OPENROWSET Bulk Load multiple JSON files from Azure Blob Storage

269 Views Asked by At

I am trying to read from an Azure Blob Storage containing multiple nested-JSON files, eg:

0000001.json
0000002.json
0000003.json
...

I created an External Data Source.

So far, I managed to successfully read each file one by one, using OPENROWSET and BULK, but explicitly stating the name of the file, like in following SQL code:

SELECT Obj1.*
FROM OPENROWSET(
    BULK '00000002.json', 
    DATA_SOURCE = 'MyDataSource', 
    SINGLE_CLOB
) as DataFile   
CROSS APPLY OPENJSON(BulkColumn) 
...

To get the list of all files I tried:

SELECT Obj1.*
FROM OPENROWSET(
    BULK '*.json', 
    DATA_SOURCE = 'MyDataSource',
    SINGLE_CLOB
) as DIR    

but I get an error

Cannot bulk load. The file "*.json" does not exist or you don't have file access rights.

I am using a SAS key with full listing and reading access, hence I don't think it's permissions issue.

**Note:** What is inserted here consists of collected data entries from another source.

import Mathlib
import HarnessLib

/-!
# Octave induction (pure real analysis) — the abstract core of LINE «OctaveDoubling» on the leaf 19868

Planner seat `ym-idea-11` g19, 2026-08-29.  Ported verbatim from the registered skeleton `Cruxes/HypercubicOSDataFromInfiniteVolume/
Lines/octave_doubling.lean` REV 2.1 §2b (critic idea-crit-9 g7 verdict #98 P3: «sorry-free pure real analysis and worth porting now»); namespace
`…Theorems.InfiniteVolumeContinuum.OctaveInduction` (≠ the line file's, so no FQN clash with the registered skeleton — critic ACK #98b (4)).
Statement: a function `c : ℕ → ℝ` on a finite window `t ≤ L` which (D2-shape) grows by at most a factor `K ≤ 2^M` per UV-ward octave
unless it is below `(C₀/R⁴)²`, and (D1-shape) obeys `(C₁/R⁴)² (ℓ₁/(Rs))^{M₁}` on the non-doublable octaves, satisfies the tempered
envelope `A/R⁸ · (ℓ/(Rs))^M` on the whole window — strong induction on `L − R`.  No lattice, no measure, no gauge theory enters.

HONEST LABEL: an elementary lemma about real sequences; it proves no stub of wall class, no crux, rung, leaf or summit; the
Yang–Mills mass gap is NOT proved.
-/

set_option autoImplicit false

namespace Summit.QuantumFields.YangMills.Theorems.InfiniteVolumeContinuum.OctaveInduction

/-- **Octave induction (pure real analysis).**  `c : ℕ → ℝ` any function of the separation; D1-type anchor on the
non-doublable scales, D2-type step on the doublable ones; conclusion: the tempered envelope at every admissible scale.
Strong induction on `L − R`. -/
theorem octave_induction {c : ℕ → ℝ} {L M₁ M : ℕ} {s ℓ ℓ₁ ℓ₂ κ K C₀ C₁ A : ℝ}
    (hs : 0 < s) (hℓ : 0 < ℓ) (hℓ1 : ℓ ≤ ℓ₁) (hℓ2 : ℓ ≤ ℓ₂) (hκ : 2 * (κ * ℓ₁) ≤ ℓ)
    (hK : 1 ≤ K) (hKM : K ≤ 2 ^ M) (hM : M₁ ≤ M)
    (hA1 : C₁ ^ 2 * (ℓ₁ / ℓ) ^ M₁ ≤ A) (hA2 : K * C₀ ^ 2 ≤ A)
    (hD1 : ∀ R t : ℕ, 1 ≤ R → (R : ℝ) * s ≤ ℓ₁ → 4 * R + 8 ≤ L → (κ * ℓ₁ < (R : ℝ) * s ∨ L < 8 * R + 8) →
      2 * R + 2 ≤ t → t ≤ L → c t ≤ (C₁ / (R : ℝ) ^ 4) ^ 2 * (ℓ₁ / ((R : ℝ) * s)) ^ M₁)
    (hD2 : ∀ (R : ℕ) (B : ℝ), 1 ≤ R → 2 * (R : ℝ) * s ≤ ℓ₂ → 8 * R + 8 ≤ L →
      (∀ t' : ℕ, 4 * R + 2 ≤ t' → t' ≤ L → c t' ≤ B) →
      ∀ t : ℕ, 2 * R + 2 ≤ t → t ≤ L → c t ≤ K * max B ((C₀ / (R : ℝ) ^ 4) ^ 2)) :
    ∀ R t : ℕ, 1 ≤ R → (R : ℝ) * s ≤ ℓ → 4 * R + 8 ≤ L → 2 * R + 2 ≤ t → t ≤ L →
      c t ≤ A / (R : ℝ) ^ 8 * (ℓ / ((R : ℝ) * s)) ^ M := by
  have hK0 : 0 ≤ K := zero_le_one.trans hK
  have hA0 : 0 ≤ A := le_trans (by positivity) hA2
  -- the claim, by strong induction on `L - R`
  suffices key : ∀ n : ℕ, ∀ R : ℕ, L - R = n → 1 ≤ R → (R : ℝ) * s ≤ ℓ → 4 * R + 8 ≤ L →
      ∀ t : ℕ, 2 * R + 2 ≤ t → t ≤ L → c t ≤ A / (R : ℝ) ^ 8 * (ℓ / ((R : ℝ) * s)) ^ M by
    intro R t hR hRs hL ht htL
    exact key (L - R) R rfl hR hRs hL t ht htL
  intro n
  induction n using Nat.strong_induction_on with
  | _ n ih =>
    intro R hn hR hRs hL t ht htL
    have hr : (0 : ℝ) < R := by exact_mod_cast hR
    have hrs : 0 < (R : ℝ) * s := mul_pos hr hs
    have hone : 1 ≤ ℓ / ((R : ℝ) * s) := (one_le_div hrs).mpr hRs
    have hpowM : 1 ≤ (ℓ / ((R : ℝ) * s)) ^ M := one_le_pow₀ hone
    have hT0 : 0 ≤ A / (R : ℝ) ^ 8 * (ℓ / ((R : ℝ) * s)) ^ M := by positivity
    by_cases hdbl : 2 * (R : ℝ) * s ≤ ℓ ∧ 8 * R + 8 ≤ L
    · -- doublable: step D2 with `B :=` the envelope at `2R`, supplied by the induction hypothesis
      obtain ⟨h2Rs, h8⟩ := hdbl
      have hB : ∀ t' : ℕ, 4 * R + 2 ≤ t' → t' ≤ L →
          c t' ≤ A / ((2 * R : ℕ) : ℝ) ^ 8 * (ℓ / (((2 * R : ℕ) : ℝ) * s)) ^ M := by
        intro t' ht' ht'L
        refine ih (L - 2 * R) (by omega) (2 * R) rfl (by omega) ?_ (by omega) t' (by omega) ht'L
        push_cast; linarith
      have hstep := hD2 R _ hR (h2Rs.trans hℓ2) h8 hB t ht htL
      refine hstep.trans ?_
      rw [mul_max_of_nonneg _ _ hK0]
      refine max_le ?_ ?_
      · -- `K · T(2R) ≤ T(R)` because `K ≤ 2^M ≤ 2^(8+M)`
        have hcast : ((2 * R : ℕ) : ℝ) = 2 * (R : ℝ) := by push_cast; ring
        rw [hcast]
        have h1 : A / (2 * (R : ℝ)) ^ 8 * (ℓ / (2 * (R : ℝ) * s)) ^ M =
            (A / (R : ℝ) ^ 8 * (ℓ / ((R : ℝ) * s)) ^ M) * (K / ((2 : ℝ) ^ 8 * 2 ^ M)) * K⁻¹ := by
          have hK' : K ≠ 0 := ne_of_gt (lt_of_lt_of_le one_pos hK)
          rw [show ℓ / (2 * (R : ℝ) * s) = ℓ / ((R : ℝ) * s) / 2 by ring, div_pow, mul_pow]
          field_simp
        rw [h1]
        have h2 : K / ((2 : ℝ) ^ 8 * 2 ^ M) ≤ 1 := by
          rw [div_le_one (by positivity)]
          calc K ≤ 2 ^ M := hKM
            _ = 1 * 2 ^ M := by ring
            _ ≤ (2 : ℝ) ^ 8 * 2 ^ M := by gcongr; norm_num
        have hK' : K ≠ 0 := ne_of_gt (lt_of_lt_of_le one_pos hK)
        calc K * (A / (R : ℝ) ^ 8 * (ℓ / ((R : ℝ) * s)) ^ M * (K / ((2 : ℝ) ^ 8 * 2 ^ M)) * K⁻¹)
            = (A / (R : ℝ) ^ 8 * (ℓ / ((R : ℝ) * s)) ^ M) * (K / ((2 : ℝ) ^ 8 * 2 ^ M)) := by
              field_simp
          _ ≤ (A / (R : ℝ) ^ 8 * (ℓ / ((R : ℝ) * s)) ^ M) * 1 := by gcongr
          _ = A / (R : ℝ) ^ 8 * (ℓ / ((R : ℝ) * s)) ^ M := mul_one _
      · -- `K · (C₀/R⁴)² ≤ A/R⁸ ≤ T(R)`
        have h1 : K * (C₀ / (R : ℝ) ^ 4) ^ 2 = K * C₀ ^ 2 / (R : ℝ) ^ 8 := by
          rw [div_pow, ← pow_mul]; ring
        rw [h1]
        calc K * C₀ ^ 2 / (R : ℝ) ^ 8 ≤ A / (R : ℝ) ^ 8 := by gcongr
          _ = A / (R : ℝ) ^ 8 * 1 := (mul_one _).symm
          _ ≤ A / (R : ℝ) ^ 8 * (ℓ / ((R : ℝ) * s)) ^ M := by gcongr
    · -- non-doublable: anchor D1
      have hoct : κ * ℓ₁ < (R : ℝ) * s ∨ L < 8 * R + 8 := by
        by_cases h8 : 8 * R + 8 ≤ L
        · left
          have : ℓ < 2 * (R : ℝ) * s := not_le.1 fun h => hdbl ⟨h, h8⟩
          linarith
        · right; omega
      have hanc := hD1 R t hR (hRs.trans hℓ1) hL hoct ht htL
      refine hanc.trans ?_
      have hℓne : ℓ ≠ 0 := ne_of_gt hℓ
      have h1 : ℓ₁ / ((R : ℝ) * s) = (ℓ₁ / ℓ) * (ℓ / ((R : ℝ) * s)) := by
        field_simp
      have h2 : (ℓ₁ / ((R : ℝ) * s)) ^ M₁ ≤ (ℓ₁ / ℓ) ^ M₁ * (ℓ / ((R : ℝ) * s)) ^ M := by
        rw [h1, mul_pow]
        exact mul_le_mul_of_nonneg_left (pow_le_pow_right₀ hone hM)
          (pow_nonneg (div_nonneg (hℓ.le.trans hℓ1) hℓ.le) _)
      have h3 : (C₁ / (R : ℝ) ^ 4) ^ 2 = C₁ ^ 2 / (R : ℝ) ^ 8 := by
        rw [div_pow, ← pow_mul]
      rw [h3]
      calc C₁ ^ 2 / (R : ℝ) ^ 8 * (ℓ₁ / ((R : ℝ) * s)) ^ M₁
          ≤ C₁ ^ 2 / (R : ℝ) ^ 8 * ((ℓ₁ / ℓ) ^ M₁ * (ℓ / ((R : ℝ) * s)) ^ M) := by gcongr
        _ = (C₁ ^ 2 * (ℓ₁ / ℓ) ^ M₁) / (R : ℝ) ^ 8 * (ℓ / ((R : ℝ) * s)) ^ M := by ring
        _ ≤ A / (R : ℝ) ^ 8 * (ℓ / ((R : ℝ) * s)) ^ M := by gcongr


end Summit.QuantumFields.YangMills.Theorems.InfiniteVolumeContinuum.OctaveInduction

How can I read the list of files?

1

There are 1 best solutions below

0
On

Cannot bulk load. The file "*.json" does not exist, or you don't have file access rights.

Since the code works when you give the file name directly, the issue does not seem to be of access rights. Wildcard characters are not supported for pattern matching when used in the file path option. It will consider *.json as a file name itself, and it gives you the above error. To solve this, you can try using an external table instead of OPENROWSET in SQL Server. This external table approach is applicable only to SQL Server 2016 or above.

Steps to create an external table:

  1. Create Database Scoped Credential
CREATE DATABASE SCOPED CREDENTIAL <Credential Name>
WITH IDENTITY = 'SHARED ACCESS SIGNATURE',
SECRET = 'xxxxx';
  1. Create external Data Source
CREATE EXTERNAL DATA SOURCE <DataSourceName>
WITH (LOCATION = 'https://<container name>.blob.core.windows.net/<blob name>',
   CREDENTIAL= <credential name>);
  1. Create external file format
CREATE EXTERNAL FILE FORMAT <file_format_name>  
WITH 
(  
FORMAT_TYPE = JSON
);
  1. Create external table
CREATE EXTERNAL TABLE <table_name>  
( <column name> <data_type> [,...n] )  
WITH (  
LOCATION = 'folder_or_filepath',  
DATA_SOURCE = <DataSourceName>,  
FILE_FORMAT = <file_format_name>)

You will get the data stored under the folder that you have given in the location option of the external table.